* TASK STATEMENT: What lines below contain the word "given"? Please pull each one out.

* EXERCISE MATERIALS:
import Mathlib
import Summits.MatrixMultiplication.Statement
import Literature.Computability.AlgebraicComplexity.TensorRestrictionRank
import Summits.MatrixMultiplication.MatrixMultiplication.Theorems.GraphEquationsLadderDial
import Summits.MatrixMultiplication.MatrixMultiplication.Theorems.GraphEquationsCoeffIdentity

/-!
# Graph equations — THE ε-DIAL: every rung of the finite range made NECESSARY (M21b, decomp-mm-lens-5 g34)

(supports `MultiplicityReduction`, stmt-MatrixMultiplication-27806; companion of `GraphEquationsLadderDial`
(M20a) and `GraphEquationsNullExpLadder` (M19e).  No new definition.)

M20a measured the finite range of `MultiplicityReduction` by FIXED rung costs `Φ(e)`
(`RUNG_Φ(e)`: `f_q^e ∈ J_E ⇒ R(⟨n,n,n⟩) ≤ Φ(e)·(cost E + n²)`).  A fixed constant is an `H`-type
statement: it could fail although `ω = 2`.  Loosening the constant to a SUBPOLYNOMIAL FACTOR makes every
rung a CONSEQUENCE of the summit, at no cost to the bridge:

  RUNG^ε(e) :  ∀ ε > 0 ∃ C ∀ n ≥ 1 ∀ E correct of format n with f_q^e ∈ J_E (∀ q):
               R(⟨n,n,n⟩) ≤ C · n^ε · (cost E + n²).

* `epsRung_of_matrixMultiplication` — **NEC**: `ω = 2 ⇒ RUNG^ε(e)` for every `e` (`R(n) ≤ C_ε n^{2+ε}`).
* `epsRung_of_rankRung` — a fixed-constant rung is an ε-rung; hence `epsRung_one`, `epsRung_two`
  (M19i, M19m: rungs `e ≤ 2` hold with `ε = 0`).
* `multiplicityReduction_of_epsDial` — **THE ε-DIAL BRIDGE**: `(∀ e ≥ 1, RUNG^ε(e)) ∧ NER ⇒
  MultiplicityReduction` (NER names a uniform exponent `e` along a cost-`n^{β'}` family; the ε-rung at
  `ε < β* - β'` makes `β' + ε` admissible for `ω`);  `multiplicityReduction_of_epsDial_ge_three` — with
  rungs `e ≤ 2` plugged in.
* `matrixMultiplication_iff_epsDial` — **AN EXACT SPLIT OF THE SUMMIT INTO INDIVIDUALLY NECESSARY
  PIECES**: `ω = 2 ⟺ V ∧ NER ∧ (∀ e ≥ 3, RUNG^ε(e))`, and given `V`,
  `MultiplicityReduction ⟺ NER ∧ (∀ e ≥ 3, RUNG^ε(e))` (`multiplicityReduction_iff_epsDial_of_quadratic`).
  Lens 5's question «how far must the finite range reach» thus has a sharp form: under NER with exponent
  `e⋆`, exactly to the ε-rung `e⋆`; every ε-rung is forced by the summit; the first open one is `e = 3`.
-/

set_option linter.dupNamespace false

noncomputable section

open scoped BigOperators

namespace Summit.MatrixMultiplication.MatrixMultiplication.Theorems.GraphEquations

open MvPolynomial
open Literature.Computability.AlgebraicComplexity
open Literature.Computability.AlgebraicComplexity.ArithCircuit

variable {n : ℕ}

/-! ## ε-rungs are necessary -/

/-- **NEC**: `ω = 2 ⇒ RUNG^ε(e)` for every `e` — indeed `R(⟨n,n,n⟩) ≤ C_ε·n^{2+ε} ≤ C_ε·n^ε·(cost + n²)`
regardless of the system. -/
theorem epsRung_of_matrixMultiplication (hS : _root_.MatrixMultiplication) (e : ℕ) :
    ∀ ε : ℝ, 0 < ε → ∃ C : ℝ, ∀ n : ℕ, 1 ≤ n → ∀ E : EqSystem n, E.Correct →
      (∀ q : Fin n × Fin n, generator n q ^ e ∈
        Ideal.span (Set.range fun o : Fin E.tests.length => E.testPoly (E.tests.get o))) →
      (tensorRank (matMulTensor ℂ n n n) : ℝ) ≤ C * (n : ℝ) ^ ε * ((E.cost : ℝ) + n * n) := by
  intro ε hε
  have h2 : omega ℂ = 2 := hS
  obtain ⟨C, hC, hb⟩ := exists_tensorRank_matMulTensor_le_rpow ℂ hε
  refine ⟨C, fun n hn E _ _ => ?_⟩
  have hn0 : (0 : ℝ) < n := by exact_mod_cast hn
  have h1 := hb n hn
  rw [h2, Real.rpow_add hn0, show ((2 : ℝ)) = ((2 : ℕ) : ℝ) by norm_num, Real.rpow_natCast, sq] at h1
  have hε0 : (0 : ℝ) ≤ (n : ℝ) ^ ε := Real.rpow_nonneg hn0.le ε
  have hcost : (0 : ℝ) ≤ (E.cost : ℝ) := Nat.cast_nonneg _
  calc (tensorRank (matMulTensor ℂ n n n) : ℝ) ≤ C * ((n : ℝ) * n * (n : ℝ) ^ ε) := h1
    _ = C * (n : ℝ) ^ ε * ((n : ℝ) * n) := by ring
    _ ≤ C * (n : ℝ) ^ ε * ((E.cost : ℝ) + n * n) := by
        apply mul_le_mul_of_nonneg_left (by linarith) (mul_nonneg hC.le hε0)

/-- A FIXED-CONSTANT rung (M20a's `RUNG_Φ(e)`) is an ε-rung. -/
theorem epsRung_of_rankRung {e : ℕ} (Φe : ℝ)
    (h : ∀ n : ℕ, 1 ≤ n → ∀ E : EqSystem n, E.Correct →
      (∀ q : Fin n × Fin n, generator n q ^ e ∈
        Ideal.span (Set.range fun o : Fin E.tests.length => E.testPoly (E.tests.get o))) →
      (tensorRank (matMulTensor ℂ n n n) : ℝ) ≤ Φe * ((E.cost : ℝ) + n * n)) :
    ∀ ε : ℝ, 0 < ε → ∃ C : ℝ, ∀ n : ℕ, 1 ≤ n → ∀ E : EqSystem n, E.Correct →
      (∀ q : Fin n × Fin n, generator n q ^ e ∈
        Ideal.span (Set.range fun o : Fin E.tests.length => E.testPoly (E.tests.get o))) →
      (tensorRank (matMulTensor ℂ n n n) : ℝ) ≤ C * (n : ℝ) ^ ε * ((E.cost : ℝ) + n * n) := by
  intro ε hε
  refine ⟨max Φe 0, fun n hn E hE hmem => ?_⟩
  have hn1 : (1 : ℝ) ≤ n := by exact_mod_cast hn
  have hε1 : (1 : ℝ) ≤ (n : ℝ) ^ ε := Real.one_le_rpow hn1 hε.le
  have hX : (0 : ℝ) ≤ (E.cost : ℝ) + n * n := by positivity
  calc (tensorRank (matMulTensor ℂ n n n) : ℝ) ≤ Φe * ((E.cost : ℝ) + n * n) := h n hn E hE hmem
    _ ≤ max Φe 0 * ((E.cost : ℝ) + n * n) := mul_le_mul_of_nonneg_right (le_max_left _ _) hX
    _ = max Φe 0 * 1 * ((E.cost : ℝ) + n * n) := by ring
    _ ≤ max Φe 0 * (n : ℝ) ^ ε * ((E.cost : ℝ) + n * n) := by
        apply mul_le_mul_of_nonneg_right _ hX
        exact mul_le_mul_of_nonneg_left hε1 (le_max_right _ _)

/-- **ε-rung `e = 1`** (from `Φ(1) = 2`, M19i). -/
theorem epsRung_one :
    ∀ ε : ℝ, 0 < ε → ∃ C : ℝ, ∀ n : ℕ, 1 ≤ n → ∀ E : EqSystem n, E.Correct →
      (∀ q : Fin n × Fin n, generator n q ^ 1 ∈
        Ideal.span (Set.range fun o : Fin E.tests.length => E.testPoly (E.tests.get o))) →
      (tensorRank (matMulTensor ℂ n n n) : ℝ) ≤ C * (n : ℝ) ^ ε * ((E.cost : ℝ) + n * n) :=
  epsRung_of_rankRung 2 rankRung_one

/-- **ε-rung `e = 2`** (from `Φ(2) = 6`, M19m). -/
theorem epsRung_two :
    ∀ ε : ℝ, 0 < ε → ∃ C : ℝ, ∀ n : ℕ, 1 ≤ n → ∀ E : EqSystem n, E.Correct →
      (∀ q : Fin n × Fin n, generator n q ^ 2 ∈
        Ideal.span (Set.range fun o : Fin E.tests.length => E.testPoly (E.tests.get o))) →
      (tensorRank (matMulTensor ℂ n n n) : ℝ) ≤ C * (n : ℝ) ^ ε * ((E.cost : ℝ) + n * n) :=
  epsRung_of_rankRung 6 rankRung_two

/-! ## The ε-dial bridge -/

/-- **THE ε-DIAL BRIDGE**: `(∀ e ≥ 1, RUNG^ε(e)) ∧ NER ⇒ MultiplicityReduction`.  NER at the exponent
`β' = (β + β⋆)/2` names `e` and a cost-`n^{β'}` family with `f_q^e ∈ J_E`; the ε-rung at `ε = (β⋆ - β')/2`
gives `R(⟨n,n,n⟩) ≤ K·n^{β'+ε}`, so `ω ≤ β' + ε < β⋆` and `EqAdmissibleRed β⋆`. -/
theorem multiplicityReduction_of_epsDial
    (hRUNG : ∀ e : ℕ, 1 ≤ e → ∀ ε : ℝ, 0 < ε → ∃ C : ℝ, ∀ n : ℕ, 1 ≤ n → ∀ E : EqSystem n,
      E.Correct → (∀ q : Fin n × Fin n, generator n q ^ e ∈
        Ideal.span (Set.range fun o : Fin E.tests.length => E.testPoly (E.tests.get o))) →
      (tensorRank (matMulTensor ℂ n n n) : ℝ) ≤ C * (n : ℝ) ^ ε * ((E.cost : ℝ) + n * n))
    (hNER : ∀ β : ℝ, 2 ≤ β → EqAdmissible β → ∀ β' : ℝ, β < β' →
      ∃ e : ℕ, 1 ≤ e ∧ ∃ c : ℝ, ∀ n : ℕ, 1 ≤ n → ∃ E : EqSystem n, E.Correct ∧
        (∀ q : Fin n × Fin n, generator n q ^ e ∈
          Ideal.span (Set.range fun o : Fin E.tests.length => E.testPoly (E.tests.get o))) ∧
        (E.cost : ℝ) ≤ c * (n : ℝ) ^ β') :
    MultiplicityReduction := by
  intro β hβ hA βs hβs
  obtain ⟨e, he, c, hc⟩ := hNER β hβ hA ((β + βs) / 2) (by linarith)
  obtain ⟨C, hC⟩ := hRUNG e he ((βs - β) / 4) (by linarith)
  have hω : omega ℂ ≤ (β + βs) / 2 + (βs - β) / 4 := by
    refine omega_le_of_rank_family_le (K := max C 0 * (c + 1)) fun n hn => ?_
    obtain ⟨E, hE, hmem, hcost⟩ := hc n hn
    have hn0 : (0 : ℝ) < n := by exact_mod_cast hn
    have h1 := hC n hn E hE hmem
    have hX : (0 : ℝ) ≤ (E.cost : ℝ) + n * n := by positivity
    have hε0 : (0 : ℝ) ≤ (n : ℝ) ^ ((βs - β) / 4) := Real.rpow_nonneg hn0.le _
    have h2 : C * (n : ℝ) ^ ((βs - β) / 4) * ((E.cost : ℝ) + n * n) ≤
        max C 0 * (n : ℝ) ^ ((βs - β) / 4) * ((E.cost : ℝ) + n * n) :=
      mul_le_mul_of_nonneg_right (mul_le_mul_of_nonneg_right (le_max_left _ _) hε0) hX
    have h3 : (1 : ℝ) * ((E.cost : ℝ) + n * n) ≤ max 1 0 * (c + 1) * (n : ℝ) ^ ((β + βs) / 2) :=
      dial_absorb hn (by linarith) 1 c hcost
    rw [max_eq_left (zero_le_one : (0 : ℝ) ≤ 1), one_mul, one_mul] at h3
    have h4 : max C 0 * (n : ℝ) ^ ((βs - β) / 4) * ((E.cost : ℝ) + n * n) ≤
        max C 0 * (n : ℝ) ^ ((βs - β) / 4) * ((c + 1) * (n : ℝ) ^ ((β + βs) / 2)) :=
      mul_le_mul_of_nonneg_left h3 (mul_nonneg (le_max_right _ _) hε0)
    have h5 : max C 0 * (n : ℝ) ^ ((βs - β) / 4) * ((c + 1) * (n : ℝ) ^ ((β + βs) / 2)) =
        max C 0 * (c + 1) * (n : ℝ) ^ ((β + βs) / 2 + (βs - β) / 4) := by
      rw [Real.rpow_add hn0]; ring
    linarith
  exact eqAdmissibleRed_of_omega_lt (hω.trans_lt (by linarith))

/-- **Where the crux stands on the ε-dial**: given NER, `MultiplicityReduction` follows from the ε-rungs
`e ≥ 3` ALONE (rungs `1, 2` being theorems, with `ε = 0`). -/
theorem multiplicityReduction_of_epsDial_ge_three
    (hRUNG : ∀ e : ℕ, 3 ≤ e → ∀ ε : ℝ, 0 < ε → ∃ C : ℝ, ∀ n : ℕ, 1 ≤ n → ∀ E : EqSystem n,
      E.Correct → (∀ q : Fin n × Fin n, generator n q ^ e ∈
        Ideal.span (Set.range fun o : Fin E.tests.length => E.testPoly (E.tests.get o))) →
      (tensorRank (matMulTensor ℂ n n n) : ℝ) ≤ C * (n : ℝ) ^ ε * ((E.cost : ℝ) + n * n))
    (hNER : ∀ β : ℝ, 2 ≤ β → EqAdmissible β → ∀ β' : ℝ, β < β' →
      ∃ e : ℕ, 1 ≤ e ∧ ∃ c : ℝ, ∀ n : ℕ, 1 ≤ n → ∃ E : EqSystem n, E.Correct ∧
        (∀ q : Fin n × Fin n, generator n q ^ e ∈
          Ideal.span (Set.range fun o : Fin E.tests.length => E.testPoly (E.tests.get o))) ∧
        (E.cost : ℝ) ≤ c * (n : ℝ) ^ β') :
    MultiplicityReduction := by
  refine multiplicityReduction_of_epsDial (fun e he => ?_) hNER
  rcases Nat.lt_or_ge e 3 with h3 | h3
  · interval_cases e
    · exact epsRung_one
    · exact epsRung_two
  · exact hRUNG e h3

/-! ## The exact split -/

/-- **AN EXACT SPLIT OF THE SUMMIT INTO INDIVIDUALLY NECESSARY PIECES**:
`ω = 2 ⟺ V ∧ NER ∧ (∀ e ≥ 3, RUNG^ε(e))` — the residual `V`, the asymptotic hand NER, and the finite
range as a sequence of ε-rungs, each of which is itself forced by `ω = 2`. -/
theorem matrixMultiplication_iff_epsDial :
    _root_.MatrixMultiplication ↔
      GraphEquationsQuadratic ∧
      (∀ β : ℝ, 2 ≤ β → EqAdmissible β → ∀ β' : ℝ, β < β' →
        ∃ e : ℕ, 1 ≤ e ∧ ∃ c : ℝ, ∀ n : ℕ, 1 ≤ n → ∃ E : EqSystem n, E.Correct ∧
          (∀ q : Fin n × Fin n, generator n q ^ e ∈
            Ideal.span (Set.range fun o : Fin E.tests.length => E.testPoly (E.tests.get o))) ∧
          (E.cost : ℝ) ≤ c * (n : ℝ) ^ β') ∧
      (∀ e : ℕ, 3 ≤ e → ∀ ε : ℝ, 0 < ε → ∃ C : ℝ, ∀ n : ℕ, 1 ≤ n → ∀ E : EqSystem n,
        E.Correct → (∀ q : Fin n × Fin n, generator n q ^ e ∈
          Ideal.span (Set.range fun o : Fin E.tests.length => E.testPoly (E.tests.get o))) →
        (tensorRank (matMulTensor ℂ n n n) : ℝ) ≤ C * (n : ℝ) ^ ε * ((E.cost : ℝ) + n * n)) := by
  constructor
  · intro hS
    exact ⟨nec_quadratic hS, nullExpReduction_of_matrixMultiplication hS,
      fun e _ => epsRung_of_matrixMultiplication hS e⟩
  · rintro ⟨hV, hNER, hRUNG⟩
    exact matrixMultiplication_of_quadratic_of_multiplicityReduction hV
      (multiplicityReduction_of_epsDial_ge_three hRUNG hNER)

/-- **The crux itself, given the residual**: under `V`, `MultiplicityReduction ⟺ NER ∧ (∀ e ≥ 3, RUNG^ε(e))`. -/
theorem multiplicityReduction_iff_epsDial_of_quadratic (hV : GraphEquationsQuadratic) :
    MultiplicityReduction ↔
      (∀ β : ℝ, 2 ≤ β → EqAdmissible β → ∀ β' : ℝ, β < β' →
        ∃ e : ℕ, 1 ≤ e ∧ ∃ c : ℝ, ∀ n : ℕ, 1 ≤ n → ∃ E : EqSystem n, E.Correct ∧
          (∀ q : Fin n × Fin n, generator n q ^ e ∈
            Ideal.span (Set.range fun o : Fin E.tests.length => E.testPoly (E.tests.get o))) ∧
          (E.cost : ℝ) ≤ c * (n : ℝ) ^ β') ∧
      (∀ e : ℕ, 3 ≤ e → ∀ ε : ℝ, 0 < ε → ∃ C : ℝ, ∀ n : ℕ, 1 ≤ n → ∀ E : EqSystem n,
        E.Correct → (∀ q : Fin n × Fin n, generator n q ^ e ∈
          Ideal.span (Set.range fun o : Fin E.tests.length => E.testPoly (E.tests.get o))) →
        (tensorRank (matMulTensor ℂ n n n) : ℝ) ≤ C * (n : ℝ) ^ ε * ((E.cost : ℝ) + n * n)) := by
  constructor
  · intro hM
    have hS := matrixMultiplication_of_quadratic_of_multiplicityReduction hV hM
    exact ⟨nullExpReduction_of_matrixMultiplication hS, fun e _ => epsRung_of_matrixMultiplication hS e⟩
  · rintro ⟨hNER, hRUNG⟩
    exact multiplicityReduction_of_epsDial_ge_three hRUNG hNER

end Summit.MatrixMultiplication.MatrixMultiplication.Theorems.GraphEquations

end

* REPLY TO THE EXERCISE:
  PIECES**: `ω = 2 ⟺ V ∧ NER ∧ (∀ e ≥ 3, RUNG^ε(e))`, and given `V`,
/-- **Where the crux stands on the ε-dial**: given NER, `MultiplicityReduction` follows from the ε-rungs
/-- **The crux itself, given the residual**: under `V`, `MultiplicityReduction ⟺ NER ∧ (∀ e ≥ 3, RUNG^ε(e))`. -/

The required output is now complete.